▸ The task: Using the records below, repeat exactly the lines from the one holding "the far value" through the one holding "also for the", both ends included, and no others.

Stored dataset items
/-!
# Kernel hook for the orbit SHELL LAW at the scaled indicator classes `c·1^r`

Literature support (Fitzner–van der Hofstad, *Mean-field behavior for nearest-neighbor percolation in `d > 10`*,
EJP 22 (2017) §4.2, with the NoBLE analysis *Generalized approach to the non-backtracking lace expansion*,
PTRF 169 (2017): the placement formula (5.16) p. 1092 for the weighted bubble `W_{n,j}(x)` and the far node
`K ≤ √(I(0)·W)` of §5.1.2).  The tree's `SrwOrbitShellLaw` evaluates (5.16) EXACTLY at `x = c·1_S`:
`W_{n,j}(c·1_S) ≤ C(d,s)⁻¹ Σ_{|T|=s} 2^{-|S∩T|} Σ_b C(|S∩T|,b) B(|SΔT|, b)` for any shell majorant
`B(a,b) ≥ I_{n,2j}(c·1^a 2^b)` (`srwW_smul_indicatorVec_le_of_shellBound`).  This module makes that bound a
kernel-decidable rational for `n = 1`:

* §1 `card_filter_powersetCard_inter_eq` (`#{|T| = r, |S∩T| = t} = C(s,t)·C(d-s,r-t)`) and the regrouping
  `sum_powersetCard_inter_regroup` of a sum over `s`-sets by the intersection size — so the evaluator costs
  `(s+1)(s+2)/2` law partial sums, not `C(d,s)·(s+1)`;
* §2 `shellPt`/`shellLawQ d c a b L N Λ T` (SRW-law partial sum on the LITERAL list `|c|^a (2|c|)^b` + extended
  origin column of `SrwOriginTailKernel`; `srwI_smul_classVec_le_shellLawQ`), `shellWBoundQ d c r L N Λ T` — the
  shell law with `B(a,b) = shellLawQ` — and **`srwW_smul_lowSet_le_shellWBoundQ`**;
* §3 ENTRYWISE-CERTIFIED shell tables (a user table family `BQ c r L a b` of any provenance, re-checked entry by
  entry by `shellFlatLe` — one law partial sum per entry, chunkable — and read by `shellWTabQ`;
  `srwW_smul_lowSet_le_shellWTabQ`), the far value `shellFarQ` (two-step Newton of `√(A·B)` on the `2^{-80}` grid,
  as in the hybrid kernel) at a user SPLIT POLICY `M` (`K_{1,m+j'} ≤ √(I_{1,2m}(0)·W_{1,j'})`, `m = min (M i l) 2J`;
  also for the hybrid value: `hybFarSplitQ`, `srwK_le_hybFarSplitQ` — the symmetric `M = J` is `hybFarQ`), the guard
  `scaledIndGuard d l` (decides `canonSite d l = c • 1_{μ<r}` for the digits `(c, r)` read off `l`), the combined far
  value **`bestFarQ = min(hybFarSplitQ, shellFarQ)`** on guarded classes with a certified key (else `hybFarSplitQ`)
  with `srwK_le_bestFarQ`, the chunkable table `bestFarLeTable` and the `WBX` cell
  `toReal_tsum_sq_weighted_repBubble_le_policyXBounds_bestTable_of_originTable` (binders: origin table `hT`,
  weight-table admissibility `hα`, shell-table check `hfl` — certified at its OWN law depth `Ns`, independent of the
  hybrid depth `N`); and the consumer's COST KNOB `selFarQ … sel`
  (= `bestFarQ` on the classes selected by `sel`, the instant `x`-uniform cap `srwIZeroExtQ d Λ T (2J)` — (5.14)
  — elsewhere) with `srwK_le_selFarQ`, `selFarLeTable` and the cell `…_selTable_of_originTable`.

No dimension is fixed and no numeral of any certificate occurs; `d = 3, 4` examples only.  Which lane a certificate
built on it belongs to is decided by the ORDERS of the build, not here.
-/

namespace Literature.Probability.FitznerVanDerHofstad2017

open _root_.MeasureTheory Finset
open Literature.Barriers.CriticalPhenomena Literature.Probability.Percolation
open Literature.Probability.LatticeModels
open SrwCount (coordD)
open scoped BigOperators ENNReal symmDiff

variable {d : ℕ}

▸ Task solution:
  `srwW_smul_lowSet_le_shellWTabQ`), the far value `shellFarQ` (two-step Newton of `√(A·B)` on the `2^{-80}` grid,
  as in the hybrid kernel) at a user SPLIT POLICY `M` (`K_{1,m+j'} ≤ √(I_{1,2m}(0)·W_{1,j'})`, `m = min (M i l) 2J`;
  also for the hybrid value: `hybFarSplitQ`, `srwK_le_hybFarSplitQ` — the symmetric `M = J` is `hybFarQ`), the guard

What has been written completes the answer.